DATASET RECORDS: Begin
import Summits.Parity.GeneralizedHardyLittlewood.Theorems.PrimeLevelFamEdgeMomentsBeyondDiagonalFarLayersPairSum
import HarnessLib

/-!
# Route `PrimeLevelFamEdge`, crux K_A `MomentsBeyondDiagonal` (stmt-Parity-20007), line «petersson_layers» v4:
# the FAR PETERSSON LAYERS at orders `(i, j)` — the box sum of the layers `R < r ≤ q⁸` beyond the Weil cut

For `q` prime `≥ 64`, `0 < Δ' ≤ 3/2` (`M = q̂^{Δ'}`) and a layer threshold `R` with `R + 1 ≥ q̂^{4Δ' − 3/2}` (the WEIL CUT
`ρ_W` of deck 21b §5b), the order-`(i,j)` box sum of the far layers
`Σ_{n₁,n₂ ≤ q²} (n₁n₂)^{−1/2} W_{ij}(q̂;n₁,n₂) Σ_{m₁,m₂ ≤ M} x_{m₁}x_{m₂} Σ_{d₁,d₂} Σ_{R < r ≤ q⁸} (2π/q) r⁻¹ S(a,b;qr) J₁(4π√(ab)/(qr))`
is `≤ A_{P,i,j} · ((1+log q̂)(1+2 log q))^{i+j} · q̂^{−3/40}` (`norm_farBox₂_le`). THE COUNT (deck 21b §5b) made quantitative
with every `ε` at `1/100`: exponent `−3 + 203Δ'/100 + 51/25 − (12/25)(4Δ' − 3/2) = −6/25 + 11Δ'/100 ≤ −3/40`. Ingredients:
the gcd-honest kernel sum `FarLayers.sum_norm_layerKernel_le` (Weil + `|J₁(x)| ≤ x/2` + gcd sum), `|x_m| ≤ B m^{−1/2}`,
`τ ≤ C(·)^{1/100}`, the weight decay `norm_afeW_le_logsep` at `A = 51/50` (`weight₂_mul_sqrt_le`, file `…FarLayersPairSum`), and the level split
`Σ_{n ≤ q²} n^{−51/50} τ(n) √(n,q) ≤ 2Cζ` (`sum_box_rpow_divisors_gcd_le`: the multiples of `q` carry `√q · q^{−101/100} ≤ 1`).
Proof only (helper toward `stub_farP : SubFar rhoP`); K_A NOT proved; nothing about Landau–Siegel zeros.
-/

noncomputable section

open scoped Real Nat
open Complex Finset Polynomial MeasureTheory
open Literature.NumberTheory.LFunctions

namespace Summit.Parity.GeneralizedHardyLittlewood.Theorems.MomentsBeyondDiagonal.FarLayers

open Summit.Parity.GeneralizedHardyLittlewood.Theorems.PrimeLevelFamEdgeIdeaDeltas.PeterssonLayers


/-! ## §4. The far-layer box sum at orders `(i, j)` -/

/-- **THE FAR PETERSSON LAYERS AT ORDERS `(i,j)`, BEYOND THE WEIL CUT.** For `q` prime `≥ 64`, `0 < Δ' ≤ 3/2`
(`M = q̂^{Δ'}`) and `R + 1 ≥ q̂^{4Δ' − 3/2}`:
`‖Σ_{n₁,n₂ ≤ q²} (n₁n₂)^{−1/2} W_{ij}(q̂;n₁,n₂) Σ_{m₁,m₂ ≤ M} x x Σ_{d₁,d₂} Σ_{R < r ≤ q⁸} K_r-kernel(a,b)‖
≤ A_P ((1+log q̂)(1+2 log q))^{i+j} q̂^{−3/40}` (THE COUNT of deck 21b §5b: Weil + `|J₁(x)| ≤ x/2`, block total
`q̂^{2Δ'+ε} r^{−1/2}`, made exact with the gcd: exponent `−6/25 + 11Δ'/100 ≤ −3/40`).
[cite: KowalskiMichelVanderKam2000, (21)–(22) p. 12; KowalskiMichel2000, §2.4.2 p. 312 (23); Iwaniec2002, §2.5 (2.25)] -/
theorem norm_farBox₂_le (P : ℝ[X]) (i j : ℕ) :
    ∃ A : ℝ, 0 ≤ A ∧ ∀ (q : ℕ) [NeZero q], q.Prime → 64 ≤ q → ∀ Δ' : ℝ, 0 < Δ' → Δ' ≤ 3 / 2 → ∀ R : ℕ,
      KMV2000.qhat q ^ (4 * Δ' - 3 / 2) ≤ ((R + 1 : ℕ) : ℝ) →
      ‖∑ n₁ ∈ afeBox q, ∑ n₂ ∈ afeBox q,
          ((((n₁ : ℝ) * n₂) ^ (-(1 / 2 : ℝ)) : ℝ) : ℂ) * KMV2000.afeW (KMV2000.qhat q) i j n₁ n₂ *
          ∑ m₁ ∈ Icc 1 ⌊KMV2000.qhat q ^ Δ'⌋₊, ∑ m₂ ∈ Icc 1 ⌊KMV2000.qhat q ^ Δ'⌋₊,
            (KMV2000.mollifierCoeff P (KMV2000.qhat q ^ Δ') m₁ : ℂ) *
              (KMV2000.mollifierCoeff P (KMV2000.qhat q ^ Δ') m₂ : ℂ) *
            ∑ d₁ ∈ (Nat.gcd m₁ n₁).divisors, ∑ d₂ ∈ (Nat.gcd m₂ n₂).divisors,
              ∑ r ∈ Icc (R + 1) (q ^ 8), layerKernel q r (m₁ * n₁ / d₁ ^ 2) (m₂ * n₂ / d₂ ^ 2)‖ ≤
        A * ((1 + Real.log (KMV2000.qhat q)) * (1 + 2 * Real.log q)) ^ (i + j) *
          KMV2000.qhat q ^ (-(3 / 40 : ℝ)) := by
  obtain ⟨Kw, hKw0, hKw⟩ := weight₂_mul_sqrt_le i j
  obtain ⟨C, hC1, hC⟩ :=
    Literature.NumberTheory.Sieve.exists_card_divisors_le_mul_rpow' (by norm_num : (0 : ℝ) < 1 / 100)
  have hC0 : 0 ≤ C := zero_le_one.trans hC1
  set B : ℝ := ∑ i ∈ range (P.natDegree + 1), |P.coeff i| with hBdef
  have hB : ∀ t ∈ Set.Icc (0 : ℝ) 1, |P.eval t| ≤ B := fun t ht ↦ abs_eval_le_sum_abs_coeff P ht
  have hB0 : 0 ≤ B := le_trans (abs_nonneg _) (hB 0 (by simp))
  set Z₁ : ℝ := ∑' k : ℕ, ((k : ℝ)) ^ (-(101 / 100 : ℝ)) with hZ₁
  have hZ₁0 : 0 ≤ Z₁ := tsum_nonneg fun k ↦ Real.rpow_nonneg (Nat.cast_nonneg _) _
  have hZ₂s : Summable (fun n : ℕ ↦ ((n : ℝ)) ^ (-(51 / 50 : ℝ))) := Real.summable_nat_rpow.mpr (by norm_num)
  set Z₂ : ℝ := ∑' n : ℕ, ((n : ℝ)) ^ (-(51 / 50 : ℝ)) with hZ₂
  have hZ₂0 : 0 ≤ Z₂ := tsum_nonneg fun n ↦ Real.rpow_nonneg (Nat.cast_nonneg _) _
  refine ⟨8 * π ^ 2 * C * Z₁ * (B ^ 2 * C ^ 3) * Kw * (2 * C * Z₁) * Z₂, by positivity,
    fun q _ hq h64 Δ' h0 h32 R hR ↦ ?_⟩
  set L : ℝ := ((1 + Real.log (KMV2000.qhat q)) * (1 + 2 * Real.log q)) ^ (i + j) with hLdef
  obtain ⟨hM1, hM32, hMq⟩ := mollifierLength_facts h64 h0 h32
  have hqh1 : 1 < KMV2000.qhat q := one_lt_qhat h64
  have hqh0 : 0 < KMV2000.qhat q := zero_lt_one.trans hqh1
  have hq0 : (0 : ℝ) < q := by exact_mod_cast hq.pos
  set M : ℝ := KMV2000.qhat q ^ Δ' with hMdef
  have hL0 : 0 ≤ L := by
    have h1 : 0 ≤ Real.log (KMV2000.qhat q) := Real.log_nonneg hqh1.le
    have h2 : 0 ≤ Real.log (q : ℝ) := Real.log_nonneg (by exact_mod_cast hq.one_lt.le)
    positivity
  -- the inner constant
  set c : ℝ := 8 * π ^ 2 * C * Z₁ * ((q : ℝ)) ^ (-(3 / 2 : ℝ)) * (((R + 1 : ℕ) : ℝ)) ^ (-(12 / 25 : ℝ)) with hcdef
  have hc0 : 0 ≤ c := by positivity
  set E : ℝ := c * (B ^ 2 * C ^ 3 * M ^ (203 / 100 : ℝ)) with hEdef
  have hE0 : 0 ≤ E := by positivity
  -- inner bound at each box point
  have hinner : ∀ n₁ ∈ afeBox q, ∀ n₂ ∈ afeBox q,
      ‖∑ m₁ ∈ Icc 1 ⌊M⌋₊, ∑ m₂ ∈ Icc 1 ⌊M⌋₊,
          (KMV2000.mollifierCoeff P M m₁ : ℂ) * (KMV2000.mollifierCoeff P M m₂ : ℂ) *
          ∑ d₁ ∈ (Nat.gcd m₁ n₁).divisors, ∑ d₂ ∈ (Nat.gcd m₂ n₂).divisors,
            ∑ r ∈ Icc (R + 1) (q ^ 8), layerKernel q r (m₁ * n₁ / d₁ ^ 2) (m₂ * n₂ / d₂ ^ 2)‖ ≤
        E * (Real.sqrt ((Nat.gcd n₁ q : ℕ) : ℝ) * ((n₁.divisors.card : ℕ) : ℝ) * Real.sqrt ((n₁ : ℝ) * n₂)) := by
    intro n₁ hn₁ n₂ hn₂
    have h := norm_pairSum_far_le hq hB hM1 hMq hC (ne_zero_of_mem_afeBox hn₁) (ne_zero_of_mem_afeBox hn₂)
      R (q ^ 8)
    rw [hEdef, hcdef]
    exact h
  -- the weight against `√(n₁n₂)`
  have hwt : ∀ n₁ ∈ afeBox q, ∀ n₂ ∈ afeBox q,
      ‖((((n₁ : ℝ) * n₂) ^ (-(1 / 2 : ℝ)) : ℝ) : ℂ) * KMV2000.afeW (KMV2000.qhat q) i j n₁ n₂‖ *
          Real.sqrt ((n₁ : ℝ) * n₂) ≤
        Kw * L * KMV2000.qhat q ^ (51 / 25 : ℝ) * (((n₁ : ℝ)) ^ (-(51 / 50 : ℝ)) * ((n₂ : ℝ)) ^ (-(51 / 50 : ℝ))) :=
    fun n₁ hn₁ n₂ hn₂ ↦ hKw h64 hn₁ hn₂
  -- the two `n`-sums
  have hN₁ := sum_box_rpow_divisors_gcd_le hq hC
  have hN₂ : ∑ n ∈ afeBox q, ((n : ℝ)) ^ (-(51 / 50 : ℝ)) ≤ Z₂ :=
    hZ₂s.sum_le_tsum (afeBox q) (fun n _ ↦ Real.rpow_nonneg (Nat.cast_nonneg _) _)
  have hN₂0 : 0 ≤ ∑ n ∈ afeBox q, ((n : ℝ)) ^ (-(51 / 50 : ℝ)) :=
    Finset.sum_nonneg fun n _ ↦ Real.rpow_nonneg (Nat.cast_nonneg _) _
  have hN₁0 : 0 ≤ ∑ n ∈ afeBox q, ((n : ℝ)) ^ (-(51 / 50 : ℝ)) *
      (((n.divisors.card : ℕ) : ℝ) * Real.sqrt ((Nat.gcd n q : ℕ) : ℝ)) :=
    Finset.sum_nonneg fun n _ ↦ by positivity
  -- assemble the box sum
  have hmain : ‖∑ n₁ ∈ afeBox q, ∑ n₂ ∈ afeBox q,
          ((((n₁ : ℝ) * n₂) ^ (-(1 / 2 : ℝ)) : ℝ) : ℂ) * KMV2000.afeW (KMV2000.qhat q) i j n₁ n₂ *
          ∑ m₁ ∈ Icc 1 ⌊M⌋₊, ∑ m₂ ∈ Icc 1 ⌊M⌋₊,
            (KMV2000.mollifierCoeff P M m₁ : ℂ) * (KMV2000.mollifierCoeff P M m₂ : ℂ) *
            ∑ d₁ ∈ (Nat.gcd m₁ n₁).divisors, ∑ d₂ ∈ (Nat.gcd m₂ n₂).divisors,
              ∑ r ∈ Icc (R + 1) (q ^ 8), layerKernel q r (m₁ * n₁ / d₁ ^ 2) (m₂ * n₂ / d₂ ^ 2)‖ ≤
        E * (Kw * L * KMV2000.qhat q ^ (51 / 25 : ℝ)) * ((2 * C * Z₁) * Z₂) := by
    calc _ ≤ ∑ n₁ ∈ afeBox q, ∑ n₂ ∈ afeBox q,
          ‖((((n₁ : ℝ) * n₂) ^ (-(1 / 2 : ℝ)) : ℝ) : ℂ) * KMV2000.afeW (KMV2000.qhat q) i j n₁ n₂‖ *
            (E * (Real.sqrt ((Nat.gcd n₁ q : ℕ) : ℝ) * ((n₁.divisors.card : ℕ) : ℝ) * Real.sqrt ((n₁ : ℝ) * n₂))) := by
          refine (norm_sum_le _ _).trans (Finset.sum_le_sum fun n₁ hn₁ ↦ ?_)
          refine (norm_sum_le _ _).trans (Finset.sum_le_sum fun n₂ hn₂ ↦ ?_)
          rw [norm_mul]
          exact mul_le_mul_of_nonneg_left (hinner n₁ hn₁ n₂ hn₂) (norm_nonneg _)
      _ = E * ∑ n₁ ∈ afeBox q, ∑ n₂ ∈ afeBox q,
          (‖((((n₁ : ℝ) * n₂) ^ (-(1 / 2 : ℝ)) : ℝ) : ℂ) * KMV2000.afeW (KMV2000.qhat q) i j n₁ n₂‖ *
              Real.sqrt ((n₁ : ℝ) * n₂)) *
            (Real.sqrt ((Nat.gcd n₁ q : ℕ) : ℝ) * ((n₁.divisors.card : ℕ) : ℝ)) := by
          rw [Finset.mul_sum]
          refine Finset.sum_congr rfl fun n₁ _ ↦ ?_
          rw [Finset.mul_sum]
          refine Finset.sum_congr rfl fun n₂ _ ↦ ?_
          ring
      _ ≤ E * ∑ n₁ ∈ afeBox q, ∑ n₂ ∈ afeBox q,
          (Kw * L * KMV2000.qhat q ^ (51 / 25 : ℝ) * (((n₁ : ℝ)) ^ (-(51 / 50 : ℝ)) * ((n₂ : ℝ)) ^ (-(51 / 50 : ℝ)))) *
            (Real.sqrt ((Nat.gcd n₁ q : ℕ) : ℝ) * ((n₁.divisors.card : ℕ) : ℝ)) := by
          refine mul_le_mul_of_nonneg_left
            (Finset.sum_le_sum fun n₁ hn₁ ↦ Finset.sum_le_sum fun n₂ hn₂ ↦ ?_) hE0
          exact mul_le_mul_of_nonneg_right (hwt n₁ hn₁ n₂ hn₂) (by positivity)
      _ = E * (Kw * L * KMV2000.qhat q ^ (51 / 25 : ℝ)) *
          ((∑ n ∈ afeBox q, ((n : ℝ)) ^ (-(51 / 50 : ℝ)) *
              (((n.divisors.card : ℕ) : ℝ) * Real.sqrt ((Nat.gcd n q : ℕ) : ℝ))) *
            (∑ n ∈ afeBox q, ((n : ℝ)) ^ (-(51 / 50 : ℝ)))) := by
          rw [Finset.sum_mul_sum, Finset.mul_sum, Finset.mul_sum]
          refine Finset.sum_congr rfl fun n₁ _ ↦ ?_
          rw [Finset.mul_sum, Finset.mul_sum]
          refine Finset.sum_congr rfl fun n₂ _ ↦ ?_
          ring
      _ ≤ E * (Kw * L * KMV2000.qhat q ^ (51 / 25 : ℝ)) * ((2 * C * Z₁) * Z₂) := by
          refine mul_le_mul_of_nonneg_left (mul_le_mul hN₁ hN₂ hN₂0 (by positivity)) (by positivity)
  refine hmain.trans ?_
  -- exponent bookkeeping: `q^{-3/2} (R+1)^{-12/25} M^{203/100} q̂^{51/25} ≤ q̂^{-3/40}`
  have hq32 : ((q : ℝ)) ^ (-(3 / 2 : ℝ)) ≤ KMV2000.qhat q ^ (-(3 : ℝ)) := by
    have h := level_rpow_neg_le (q := q) (s := 3 / 2) (by norm_num)
    rw [show (2 * (3 / 2 : ℝ)) = 3 by norm_num] at h
    exact h
  have hRle : (((R + 1 : ℕ) : ℝ)) ^ (-(12 / 25 : ℝ)) ≤ KMV2000.qhat q ^ ((4 * Δ' - 3 / 2) * (-(12 / 25 : ℝ))) := by
    rw [Real.rpow_mul hqh0.le]
    exact Real.rpow_le_rpow_of_nonpos (Real.rpow_pos_of_pos hqh0 _) hR (by norm_num)
  have hM203 : M ^ (203 / 100 : ℝ) = KMV2000.qhat q ^ (Δ' * (203 / 100 : ℝ)) := by
    rw [hMdef, ← Real.rpow_mul hqh0.le]
  have hprod : ((q : ℝ)) ^ (-(3 / 2 : ℝ)) * (((R + 1 : ℕ) : ℝ)) ^ (-(12 / 25 : ℝ)) * M ^ (203 / 100 : ℝ) *
      KMV2000.qhat q ^ (51 / 25 : ℝ) ≤ KMV2000.qhat q ^ (-(3 / 40 : ℝ)) := by
    calc ((q : ℝ)) ^ (-(3 / 2 : ℝ)) * (((R + 1 : ℕ) : ℝ)) ^ (-(12 / 25 : ℝ)) * M ^ (203 / 100 : ℝ) *
          KMV2000.qhat q ^ (51 / 25 : ℝ)
        ≤ KMV2000.qhat q ^ (-(3 : ℝ)) * KMV2000.qhat q ^ ((4 * Δ' - 3 / 2) * (-(12 / 25 : ℝ))) *
            KMV2000.qhat q ^ (Δ' * (203 / 100 : ℝ)) * KMV2000.qhat q ^ (51 / 25 : ℝ) := by
          rw [hM203]
          gcongr
      _ = KMV2000.qhat q ^ (-(3 : ℝ) + (4 * Δ' - 3 / 2) * (-(12 / 25 : ℝ)) + Δ' * (203 / 100 : ℝ) + 51 / 25) := by
          rw [Real.rpow_add hqh0, Real.rpow_add hqh0, Real.rpow_add hqh0]
      _ ≤ KMV2000.qhat q ^ (-(3 / 40 : ℝ)) :=
          Real.rpow_le_rpow_of_exponent_le hqh1.le (by nlinarith)
  calc E * (Kw * L * KMV2000.qhat q ^ (51 / 25 : ℝ)) * ((2 * C * Z₁) * Z₂)
      = 8 * π ^ 2 * C * Z₁ * (B ^ 2 * C ^ 3) * Kw * (2 * C * Z₁) * Z₂ * L *
          (((q : ℝ)) ^ (-(3 / 2 : ℝ)) * (((R + 1 : ℕ) : ℝ)) ^ (-(12 / 25 : ℝ)) * M ^ (203 / 100 : ℝ) *
            KMV2000.qhat q ^ (51 / 25 : ℝ)) := by
        rw [hEdef, hcdef]; ring
    _ ≤ 8 * π ^ 2 * C * Z₁ * (B ^ 2 * C ^ 3) * Kw * (2 * C * Z₁) * Z₂ * L * KMV2000.qhat q ^ (-(3 / 40 : ℝ)) :=
        mul_le_mul_of_nonneg_left hprod (by positivity)

end Summit.Parity.GeneralizedHardyLittlewood.Theorems.MomentsBeyondDiagonal.FarLayers

end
DATASET RECORDS: End
Nothing but the lines with "refine" should be returned, copied from the entries above.

[PROBLEM SOLUTION]:
  refine ⟨8 * π ^ 2 * C * Z₁ * (B ^ 2 * C ^ 3) * Kw * (2 * C * Z₁) * Z₂, by positivity,
          refine (norm_sum_le _ _).trans (Finset.sum_le_sum fun n₁ hn₁ ↦ ?_)
          refine (norm_sum_le _ _).trans (Finset.sum_le_sum fun n₂ hn₂ ↦ ?_)
          refine Finset.sum_congr rfl fun n₁ _ ↦ ?_
          refine Finset.sum_congr rfl fun n₂ _ ↦ ?_
          refine mul_le_mul_of_nonneg_left
          refine Finset.sum_congr rfl fun n₁ _ ↦ ?_
          refine Finset.sum_congr rfl fun n₂ _ ↦ ?_
          refine mul_le_mul_of_nonneg_left (mul_le_mul hN₁ hN₂ hN₂0 (by positivity)) (by positivity)
  refine hmain.trans ?_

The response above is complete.